Building statically with openssl in this way has been known to have issues recently on Windows (See #944)
--with-edgex
A legacy option intended to help cross compilation - if you use this option please let us know as there are probably more modern options for cross-compiling
--enable-pthread
Enable threading using the pthread library
--enable-cap
Use the libcap to provide reduction of the security privileges needed in the running daemon
--enable-pcap
If the pcap library is available then the n2n-decode tool can be compiled.
--enable-natpmp
One of the two UPnP libraries, this one supports the NATPMP protocol. See also the next option.
This option depends on the library being installed - on Debian and Ubuntu,
this is apt-get install libnatpmp-dev
--enable-miniupnp
Enables the other kind of UPnP port mapping protocol.
Turning on either of these two UPnP libraries will enable UPnP support within the n2n-portfwd tool.
This option depends on the library being installed - on Debian and Ubuntu,
this is apt-get install libminiupnpc-dev
Disable Multicast Local Peer Detection
For better local peer detection, the edges try to detect local peers by sending REGISTER packets to a certain multicast address. Also, edges listen to this address to eventually fetch such packets.
If these packets disturb network's peace or even get forwarded by (other) edges through the n2n network, this behavior can be disabled
Makefile
Add
-DSKIP_MULTICAST_PEERS_DISCOVERY
to your CFLAGS when configuring, e.g.
./configure --with-zstd CFLAGS="-O3 -march=native -DSKIP_MULTICAST_PEERS_DISCOVERY"
Deprecation of --with options
Due to historical reasons, the autoconf system does not validate the syntax
of any --with-X style options, thus to provide the highest confidence in
the correctness of configuration and compilation, --enable-X style options
are preferred. As part of this, the older --with-X options will eventually
be migrated to use --enable-X
CMake configuration
There are a number of OPTION statements in the CMakeLists.txt file that can have their settings changed. This is done by adding a commandline option to the cmake configure stage.
e.g:
cmake -DN2N_OPTION_USE_ZSTD=ON ..
Note that the names of the configure option variables used in the cmake process will probably change to make the source code consistent.
Optimisation options
Compiler Optimizations
The easiest way to boosting speed is by allowing the compiler to apply optimization to the code. To let the compiler know, the configuration process can take in the optionally specified compiler flag -O3:
./configure CFLAGS="-O3"
The tools/n2n-benchmark tool reports speed-ups of 200% or more! There is no known risk in terms of instable code or so.
Hardware Features
Some parts of the code significantly benefit from compiler optimizations (-O3) and platform features
such as NEON, SSE and AVX. It needs to be decided at compile-time. Hence if compiling for a specific
platform with known features (maybe the local one), it should be specified to the compiler – for
example through the -march=sandybridge (you name it) or just -march=native for local use.
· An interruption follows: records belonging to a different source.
import Literature.NumberTheory.Sieve.FriedlanderIwaniecPrimesPoisson
import Mathlib.Analysis.SpecialFunctions.SmoothTransition
import Mathlib.Analysis.Complex.OperatorNorm
import HarnessLib

/-!
# Friedlander–Iwaniec, *The polynomial `X² + Y⁴` captures its primes*, §3: the smooth cut-off of Lemma 3.1

Family `parity`, statement parity.S17. Source: J. Friedlander, H. Iwaniec, Ann. of Math. (2) 148
(1998), 945–1040 [FriedlanderIwaniecAnnals1998], §3, proof of Lemma 3.1 (arXiv pp. 11–13):
"We begin by smoothing the sum `A_d(x)` with a function `f(u)` supported on `[0, x]` such that
`f(u) = 1` if `0 < u ≤ x - y`, `f⁽ʲ⁾(u) ≪ y⁻ʲ` if `x - y < u < x` … For positive frequencies `k`
we shall estimate `I(k, b; d)` by repeated partial integration. We have
`∂ʲ/∂tʲ f(t² + b²) = ∑_{0 ≤ 2i ≤ j} c_{ij} t^{j-2i} f^{(j-i)}(t² + b²) ≪ (√x/y)ʲ` …
`I(k, b; d) = √x k⁻¹ ∫₀^∞ f(xt²k⁻² + b²) cos(2πt√x/d) dt` by changing the variable `t` into `t√x/k`."

This file constructs the cut-off concretely and PROVES the estimates FI use:

* `fiCutoff x y u = ψ((x - u)/y)` with `ψ = Real.smoothTransition` (smooth, values in `[0, 1]`,
  `= 1` for `u ≤ x - y`, `= 0` for `u ≥ x`);
* `fiProfile x y h t = fiCutoff x y (t² + h)` — FI's `t ↦ f(t² + b²)` with `h = b² = c⁴ ≥ 0` —
  and its complexification `fiProfileC`; smooth, supported in `[-√x, √x]`, values in `[0, 1]`;
* `exists_bound_iteratedFDeriv_smoothTransition`: the derivatives of `ψ` of order `≤ n` are
  bounded (by compactness of `[0, 1]`);
* **`norm_iteratedDeriv_fiProfile_le`**: `|∂ⁿ/∂tⁿ f(t² + h)| ≤ n! Mₙ (2√x/y)ⁿ` for `0 < y ≤ x`,
  `1 ≤ x` (Mathlib's Faà di Bruno bound `norm_iteratedFDeriv_comp_le` with the inner map
  `t ↦ (x - h - t²)/y`, whose derivatives are `2|t|/y ≤ 2√x/y`, `2/y ≤ (2√x/y)²`, `0`), hence
  `∫ |∂ⁿ f(t² + h)| dt ≤ 2√x · n! Mₙ (2√x/y)ⁿ` (`integral_norm_iteratedDeriv_fiProfile_le`), the
  `L¹`-bounds `‖F‖₁ ≤ 2√x`, and with `FriedlanderIwaniecPrimesPoisson` the pointwise and tail bounds
  for `𝓕F(k/d)`;
* `fourier_fiProfileC_div` (the change of variables `t ↦ t√x/k`):
  `𝓕F(k/d) = (√x/k) ∫ f(xs²/k² + h) e(-s√x/d) ds` for `k > 0`.

## References

* J. Friedlander, H. Iwaniec, Ann. of Math. (2) 148 (1998), 945–1040, §3, proof of Lemma 3.1.
  [cite: FriedlanderIwaniecAnnals1998, §3, proof of Lemma 3.1, (3.10)-(3.13)]

## Mathlib search

Mathlib: `Real.smoothTransition` (`.contDiff`, `.zero_of_nonpos`, `.one_of_one_le`, `.nonneg`,
`.le_one`), `norm_iteratedFDeriv_comp_le`, `norm_iteratedFDeriv_eq_norm_iteratedDeriv`,
`Filter.EventuallyEq.iteratedDeriv_eq`, `IsCompact.exists_bound_of_continuousOn`,
`HasCompactSupport.intro`, `MeasureTheory.Measure.integral_comp_mul_left`,
`MeasureTheory.norm_setIntegral_le_of_norm_le_const`. No smooth cut-off adapted to `t ↦ f(t² + h)`
exists in Mathlib or the tree.
-/

noncomputable section

open Real MeasureTheory Filter Complex Set
open scoped FourierTransform Topology ContDiff

namespace Literature.NumberTheory.Sieve.FriedlanderIwaniecPrimes

/-! ### Bounds for the derivatives of `Real.smoothTransition` -/

/-- Outside `[0, 1]` the transition function is locally constant, so its derivatives of positive
order vanish there. [folklore] -/
theorem iteratedDeriv_smoothTransition_eq_zero {i : ℕ} (hi : 1 ≤ i) {s : ℝ} (hs : s < 0 ∨ 1 < s) :
    iteratedDeriv i Real.smoothTransition s = 0 := by
  rcases hs with hs | hs
  · have h : Real.smoothTransition =ᶠ[𝓝 s] fun _ => (0 : ℝ) := by
      filter_upwards [Iio_mem_nhds hs] with u hu
      exact Real.smoothTransition.zero_of_nonpos (le_of_lt hu)
    rw [h.iteratedDeriv_eq, iteratedDeriv_const, if_neg (by omega)]
  · have h : Real.smoothTransition =ᶠ[𝓝 s] fun _ => (1 : ℝ) := by
      filter_upwards [Ioi_mem_nhds hs] with u hu
      exact Real.smoothTransition.one_of_one_le (le_of_lt hu)
    rw [h.iteratedDeriv_eq, iteratedDeriv_const, if_neg (by omega)]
So far, the following portions of n2n's code benefit from hardware features:
AES: AES-NI
ChaCha20: SSE2, SSSE3
SPECK: SSE2, SSSE3, AVX2, AVX512, (NEON)
Random Numbers: RDSEED, RDRND (not faster but more random seed)
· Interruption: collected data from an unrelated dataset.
/-!
# The critical-window variance bound (stub `stub_criticalWindowVariance`): reductions

Route `LeeYangGap` (Ising3DConformalLimit), crux `NearCriticalLeeYangGap` (item stmt-CriticalPhenomena-4945),
line `registered`. The birth stub S2 `stub_criticalWindowVariance` is NOT proved here (it is open on `ℤ³`);
this file proves the registered glue stub S2g `stub_criticalWindowVariance_of_susceptibilityComparability`
of the reshaped skeleton (S2 from the registered open core S2χ `stub_susceptibilityComparability`) and the
converse, so that S2χ is exactly the content of S2. Notation (`d = 3`, nearest-neighbour Ising): `Λ_L = box 3 L`,
`Σ_L = ⟨M_L²⟩_{β_c} = plusExpect 3 β_c 0 ((Σ_{x ∈ Λ_L} σ_x)²)` (the CRITICAL block variance),
`G_c(z) = ⟨σ₀σ_z⟩⁺_{β_c} = twoPointPlus 3 β_c z`, `χ(β) = susceptibility 3 β` (free state, in `ℝ≥0∞`),
`ξ(β) = isingCorrLength 3 β` (plus-state axis correlation length), `χ_n(β_c) = Σ_{z ∈ Λ_n} G_c(z)`.

S2 says: `∀ K > 0 ∃ B > 0 ∃ β₂ < β_c ∀ β ∈ [β₂, β_c) ∀ L ≤ K ξ(β), Σ_L ≤ B χ(β) ξ(β)³`.

What is proved here (everything sorry-free):

* `sum_twoPointFree_le_susceptibility_toReal` — finite partial sums `Σ_{z ∈ S} ⟨σ₀σ_z⟩^∅_β ≤ χ(β)`
  when `χ(β) < ∞`;
* `isingCorrLength_pos`, `isingCorrLength_mono` — `0 < ξ(β)` and `ξ` nondecreasing on `(0, β_c)`
  (sharpness: Aizenman–Barsky–Fernández 1987; GKS monotonicity in `β`);
* `criticalBlockVariance_le_card_mul_boxSum` — `Σ_L ≤ |Λ_L| χ_{2L}(β_c)` (rows re-indexed into `Λ_{2L}`);
* `criticalBlockVariance_le_pow_five` — the UNCONDITIONAL infrared half `Σ_L ≤ C L⁵` (`L ≥ 1`), from
  `G_c(z) ≤ C/‖z‖` (Fröhlich–Simon–Spencer 1976 / Duminil-Copin 2019 Thm. 4.8, tree theorem
  `criticalTwoPoint_bounds_holds`); it does NOT give S2 (that would need `χ(β) ≥ c ξ(β)²`, false if `η > 0`);
* `boxSum_le_of_twoPoint_le`, `susceptibilityComparability_of_twoPointComparability` — pointwise
  near-critical comparability `G_c(z) ≤ A ⟨σ₀σ_z⟩^∅_β` on `‖z‖ ≤ R ξ(β)` implies the averaged form
  `χ_n(β_c) ≤ A χ(β)` for `n ≤ R ξ(β)`;
* `criticalWindowVariance_of_boxSum_le` (one `K`, from the averaged comparability at scale `2K`) and
  **`stub_criticalWindowVariance_of_susceptibilityComparability`** — the averaged comparability
  (all `R > 0`) implies S2 verbatim (`B = A (2K + 1/ξ₀)³`, `ξ₀ = ξ(β₂ ∨ β_c/2)`, with the `A, β₂` of `R = 2K`);
* **`stub_criticalWindowVariance_of_comparability`** — pointwise comparability (all `R > 0`) implies S2;
* `susceptibilityComparability_of_stub_criticalWindowVariance` — conversely S2 implies the averaged
  comparability (via `|Λ_{L/2}| χ_{L/2}(β_c) ≤ Σ_L`), so the averaged comparability is EXACTLY the
  content of the stub.

The missing estimate (open on `ℤ³`; its `d ≥ 5` analogue at the window scale `‖z‖ ≤ L(β) ≍ ξ(β)`,
`L(β)` the sharp length, is Duminil-Copin–Panis, CMP 406 (2025), arXiv:2404.05700, Thm. 1.4 with
Rem. 1.7) is the hypothesis of `stub_criticalWindowVariance_of_susceptibilityComparability` (averaged
form, needed only at `R = 2K` for the `K` of S1: `criticalWindowVariance_of_boxSum_le`) or of
`stub_criticalWindowVariance_of_comparability` (pointwise form); physically both are the amplitude
form of the Fisher half `γ ≥ (2 - η) ν` (`Σ_L(β_c) ≍ L^{5-η}`, `χ(β) ξ(β)³ ≍ ξ(β)^{5-η}`).

## References

* H. Duminil-Copin, R. Panis, Comm. Math. Phys. 406 (2025), arXiv:2404.05700, Thm. 1.4, Rem. 1.7
  [DuminilCopinPanis2025LowerBounds].
* M. Aizenman, D. Barsky, R. Fernández, J. Stat. Phys. 47 (1987), Thm. 1 [AizenmanBarskyFernandezJSP1987].
* H. Duminil-Copin, Lectures on the Ising and Potts models (2019), Thm. 4.8 [DuminilCopin2019].
* S. Friedli, Y. Velenik, Statistical Mechanics of Lattice Systems (CUP 2017), §3.7.4 [FriedliVelenik2017].
-/

noncomputable section

namespace Summit.CriticalPhenomena.Ising3DConformalLimit.LeeYangGapNearCriticalLeeYangGap

open Literature.Probability.LatticeModels Filter Set Finset
open scoped Topology BigOperators ENNReal
open Summit.CriticalPhenomena.Ising3DConformalLimit.PerfectScreeningCoulombImpliesNontrivial
  (plusExpect_blockSq_eq_sum sum_box_criticalTwoPoint_sub_le sum_box_criticalTwoPoint_le)
open Summit.CriticalPhenomena.Ising3DConformalLimit.LeeYangGapGaussianLimitKillsBlockCoupling
  (card_mul_boxSum_le_blockSum boxSum_mono)

/-! ### Finite partial sums of the susceptibility -/

/-- **Finite partial sums of the susceptibility**: for `β ≥ 0` with `χ(β) < ∞` and every finite
`S ⊂ ℤ^d`, `Σ_{z ∈ S} ⟨σ₀σ_z⟩^∅_β ≤ χ(β)` (the summands are `≥ 0` by GKS I, and `χ = Σ'`).
(Friedli–Velenik 2017, §3.7.4, eq. (3.67).) -/
theorem sum_twoPointFree_le_susceptibility_toReal {d : ℕ} {β : ℝ} (hβ : 0 ≤ β)
    (hχ : susceptibility d β ≠ ⊤) (S : Finset (Site d)) :
    ∑ z ∈ S, twoPointFree d β z ≤ (susceptibility d β).toReal := by
  have hgks : ∀ {Λ A : Finset (Site d)} {β h : ℝ} {bc : BoundaryCondition (Site d)},
      gks_one (zdGraph d) (Λ := Λ) (A := A) (β := β) (h := h) (bc := bc) :=
    Literature.Probability.LatticeModels.GKSInequalities.gks_one_holds (zdGraph d)
  have h0 : ∀ z, 0 ≤ twoPointFree d β z := fun z =>
    twoPointFree_nonneg hasBoxLimit_isingCorr_free_holds hgks hβ z
  have h1 : ENNReal.ofReal (∑ z ∈ S, twoPointFree d β z) ≤ susceptibility d β := by
    rw [ENNReal.ofReal_sum_of_nonneg fun z _ => h0 z]
    exact ENNReal.sum_le_tsum S
  exact (ENNReal.ofReal_le_iff_le_toReal hχ).1 h1

/-- Below `β_c(3)` the box partial sums are bounded by the (finite) susceptibility:
`Σ_{z ∈ Λ_n} ⟨σ₀σ_z⟩^∅_β ≤ χ(β)` for `0 ≤ β < β_c(3)` (`χ(β) < ∞` by sharpness,
Aizenman–Barsky–Fernández 1987, tree theorem `susceptibility_lt_top_of_lt_criticalBeta`). -/
theorem sum_box_twoPointFree_le_susceptibility_toReal {β : ℝ} (hβ : 0 ≤ β)
    (hβc : β < criticalBeta 3) (n : ℕ) :
    ∑ z ∈ box 3 n, twoPointFree 3 β z ≤ (susceptibility 3 β).toReal :=
  sum_twoPointFree_le_susceptibility_toReal hβ
    (susceptibility_lt_top_of_lt_criticalBeta (d := 3) (by norm_num) hβ hβc).ne (box 3 n)

/-! ### The correlation length on `(0, β_c)`: positivity and monotonicity -/

/-- **`0 < ξ(β)` for `0 < β < β_c(3)`**: the axis mass `ξ(β)⁻¹ = ξ_β(e₁)` is positive below `β_c`
(sharpness of the phase transition, Aizenman–Barsky–Fernández 1987; tree theorem
`dirInvCorrLength_pos`), and `ξ = (ξ_β(e₁))⁻¹` (`isingCorrLength_eq_inv_dirInvCorrLength`). -/
theorem isingCorrLength_pos {β : ℝ} (hβ : 0 < β) (hβc : β < criticalBeta 3) :
    0 < isingCorrLength 3 β := by
  rw [isingCorrLength_eq_inv_dirInvCorrLength hβ.le]
  exact inv_pos.2 (dirInvCorrLength_pos (d := 3) (by norm_num) hβ hβc (by simp))

/-- **`ξ` is nondecreasing on `(0, β_c(3))`**: the mass `ξ_β(e₁)` is non-increasing in `β` (GKS II,
tree theorem `dirInvCorrLength_anti`) and positive below `β_c`. -/
theorem isingCorrLength_mono {β β' : ℝ} (hβ : 0 < β) (hββ' : β ≤ β') (hβc : β' < criticalBeta 3) :
    isingCorrLength 3 β ≤ isingCorrLength 3 β' := by
  rw [isingCorrLength_eq_inv_dirInvCorrLength hβ.le,
    isingCorrLength_eq_inv_dirInvCorrLength (hβ.trans_le hββ').le]
  refine inv_anti₀ ?_ (dirInvCorrLength_anti hβ hββ' _)
  exact dirInvCorrLength_pos (d := 3) (by norm_num) (hβ.trans_le hββ') hβc (by simp)

/-! ### The critical block variance against the box two-point sum -/

/-- **`Σ_L ≤ |Λ_L| χ_{2L}(β_c)`**: `Σ_L = Σ_{x,y ∈ Λ_L} ⟨σ₀σ_{y-x}⟩_{β_c}` (`plusExpect_blockSq_eq_sum`),
and each row `Σ_{y ∈ Λ_L} ⟨σ₀σ_{y-x}⟩_{β_c}` is at most `Σ_{z ∈ Λ_{2L}} ⟨σ₀σ_z⟩_{β_c}`
(`sum_box_criticalTwoPoint_sub_le`: `Λ_L - x ⊆ Λ_{2L}`, `⟨σ₀σ_z⟩ ≥ 0`). -/
theorem criticalBlockVariance_le_card_mul_boxSum (L : ℕ) :
    plusExpect 3 (criticalBeta 3) 0 (fun σ => (∑ x ∈ box 3 L, spinAt x σ) ^ 2) ≤
      ((2 * L + 1) ^ 3 : ℕ) * ∑ z ∈ box 3 (2 * L), twoPointPlus 3 (criticalBeta 3) z := by
  rw [plusExpect_blockSq_eq_sum 3 L]
  calc ∑ p ∈ box 3 L ×ˢ box 3 L, criticalTwoPoint 3 (p.2 - p.1)
      = ∑ x ∈ box 3 L, ∑ y ∈ box 3 L, criticalTwoPoint 3 (y - x) := Finset.sum_product _ _ _
    _ ≤ ∑ _x ∈ box 3 L, ∑ z ∈ box 3 (2 * L), criticalTwoPoint 3 z :=
        Finset.sum_le_sum fun x hx => sum_box_criticalTwoPoint_sub_le hx
    _ = ((2 * L + 1) ^ 3 : ℕ) * ∑ z ∈ box 3 (2 * L), criticalTwoPoint 3 z := by
        rw [Finset.sum_const, card_box, nsmul_eq_mul]
    _ = ((2 * L + 1) ^ 3 : ℕ) * ∑ z ∈ box 3 (2 * L), twoPointPlus 3 (criticalBeta 3) z := rfl

/-! ### The unconditional infrared half: `Σ_L ≤ C L⁵` -/

/-- **`Σ_L ≤ C L⁵` for `L ≥ 1`, unconditionally** (the infrared half of `Σ_L ≍ L^{5-η}`):
`Σ_L ≤ |Λ_L| χ_{2L}(β_c) ≤ 27 L³ · K (2L)²`, by the infrared bound `⟨σ₀σ_z⟩_{β_c} ≤ C/‖z‖_∞` summed
over `Λ_{2L}` (`sum_box_criticalTwoPoint_le`, from `criticalTwoPoint_bounds_holds`: Fröhlich–Simon–Spencer
1976, Duminil-Copin 2019 Thm. 4.8). -/
theorem criticalBlockVariance_le_pow_five :
    ∃ C : ℝ, 0 < C ∧ ∀ L : ℕ, 1 ≤ L →
      plusExpect 3 (criticalBeta 3) 0 (fun σ => (∑ x ∈ box 3 L, spinAt x σ) ^ 2) ≤
        C * (L : ℝ) ^ 5 := by
  obtain ⟨K, hK0, hK⟩ := sum_box_criticalTwoPoint_le
  refine ⟨27 * 4 * (K + 1), by positivity, fun L hL => ?_⟩
  have hL1 : (1 : ℝ) ≤ L := by exact_mod_cast hL
  have hT := hK (2 * L) (by omega)
  calc plusExpect 3 (criticalBeta 3) 0 (fun σ => (∑ x ∈ box 3 L, spinAt x σ) ^ 2)
      ≤ ((2 * L + 1) ^ 3 : ℕ) * ∑ z ∈ box 3 (2 * L), twoPointPlus 3 (criticalBeta 3) z :=
        criticalBlockVariance_le_card_mul_boxSum L
    _ ≤ ((2 * L + 1) ^ 3 : ℕ) * (K * ((2 * L : ℕ) : ℝ) ^ 2) :=
        mul_le_mul_of_nonneg_left hT (by positivity)
    _ ≤ 27 * 4 * (K + 1) * (L : ℝ) ^ 5 := by
        push_cast
        have h27 : (2 * (L : ℝ) + 1) ^ 3 ≤ 27 * (L : ℝ) ^ 3 := by
          have h3' : (2 * (L : ℝ) + 1) ^ 3 ≤ (3 * (L : ℝ)) ^ 3 :=
            pow_le_pow_left₀ (by positivity) (by linarith) 3
          nlinarith [h3']
        have hKL : 0 ≤ K * (2 * (L : ℝ)) ^ 2 := by positivity
        have hL5 : 0 ≤ (L : ℝ) ^ 5 := by positivity
        calc (2 * (L : ℝ) + 1) ^ 3 * (K * (2 * (L : ℝ)) ^ 2)
            ≤ 27 * (L : ℝ) ^ 3 * (K * (2 * (L : ℝ)) ^ 2) := mul_le_mul_of_nonneg_right h27 hKL
          _ = 27 * 4 * K * (L : ℝ) ^ 5 := by ring
          _ ≤ 27 * 4 * (K + 1) * (L : ℝ) ^ 5 := by nlinarith [hL5]

/-! ### Pointwise comparability implies averaged comparability -/

/-- **Pointwise near-critical comparability at one window scale implies the averaged form**: if
`⟨σ₀σ_z⟩⁺_{β_c} ≤ A ⟨σ₀σ_z⟩^∅_β` whenever `β ∈ [β₂, β_c)` and `‖z‖_∞ ≤ R ξ(β)`, then for
`β ∈ [β₂ ∨ 0, β_c)` and `n ≤ R ξ(β)`, `Σ_{z ∈ Λ_n} ⟨σ₀σ_z⟩⁺_{β_c} ≤ A χ(β)`: sum the pointwise bound
over `Λ_n` (all `‖z‖_∞ ≤ n`) and use `Σ_{Λ_n} ⟨σ₀σ_z⟩^∅_β ≤ χ(β) < ∞` (`β ≥ 0` is needed for the
latter). -/
theorem boxSum_le_of_twoPoint_le {R A β₂ : ℝ} (hA : 0 < A)
    (H : ∀ β : ℝ, β₂ ≤ β → β < criticalBeta 3 → ∀ z : Site 3,
        ‖z‖ ≤ R * isingCorrLength 3 β →
        twoPointPlus 3 (criticalBeta 3) z ≤ A * twoPointFree 3 β z) :
    ∀ β : ℝ, max β₂ 0 ≤ β → β < criticalBeta 3 → ∀ n : ℕ,
        (n : ℝ) ≤ R * isingCorrLength 3 β →
        ∑ z ∈ box 3 n, twoPointPlus 3 (criticalBeta 3) z ≤ A * (susceptibility 3 β).toReal := by
  intro β hβ₂β hββc n hn
  have hβ0 : 0 ≤ β := le_trans (le_max_right _ _) hβ₂β
  have hβ₂' : β₂ ≤ β := le_trans (le_max_left _ _) hβ₂β
  have hpt : ∀ z ∈ box 3 n, twoPointPlus 3 (criticalBeta 3) z ≤ A * twoPointFree 3 β z := by
    intro z hz
    refine H β hβ₂' hββc z (le_trans ?_ hn)
    rw [Site.norm_eq_supNorm]
    exact_mod_cast mem_box_iff_supNorm_le.1 hz
  calc ∑ z ∈ box 3 n, twoPointPlus 3 (criticalBeta 3) z
      ≤ ∑ z ∈ box 3 n, A * twoPointFree 3 β z := Finset.sum_le_sum hpt
    _ = A * ∑ z ∈ box 3 n, twoPointFree 3 β z := by rw [Finset.mul_sum]
    _ ≤ A * (susceptibility 3 β).toReal :=
        mul_le_mul_of_nonneg_left (sum_box_twoPointFree_le_susceptibility_toReal hβ0 hββc n) hA.le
The compilations flags could easily be combined:
./configure CFLAGS="-O3 -march=native".
There are reports of compile errors showing n2n_seed': random_numbers.c:(.text+0x214): undefined reference to _rdseed64_step' even though the CPU should support it, see #696. In this case, best solution found so far is to disable RDSEED support by adding -U__RDSEED__ to the CFLAGS.
SPECK – ARM NEON Hardware Acceleration
By default, SPECK does not take advantage of ARM NEON hardware acceleration even if compiled with -march=native. The reason is that the NEON implementation proved to be slower than the 64-bit scalar code on Raspberry Pi 3B+, see here.
Your specific ARM mileage may vary, so it can be enabled by configuring the definition of the SPECK_ARM_NEON macro:
./configure CFLAGS="-DSPECK_ARM_NEON"
Just make sure that the correct architecture is set, too. -march=native usually works quite well.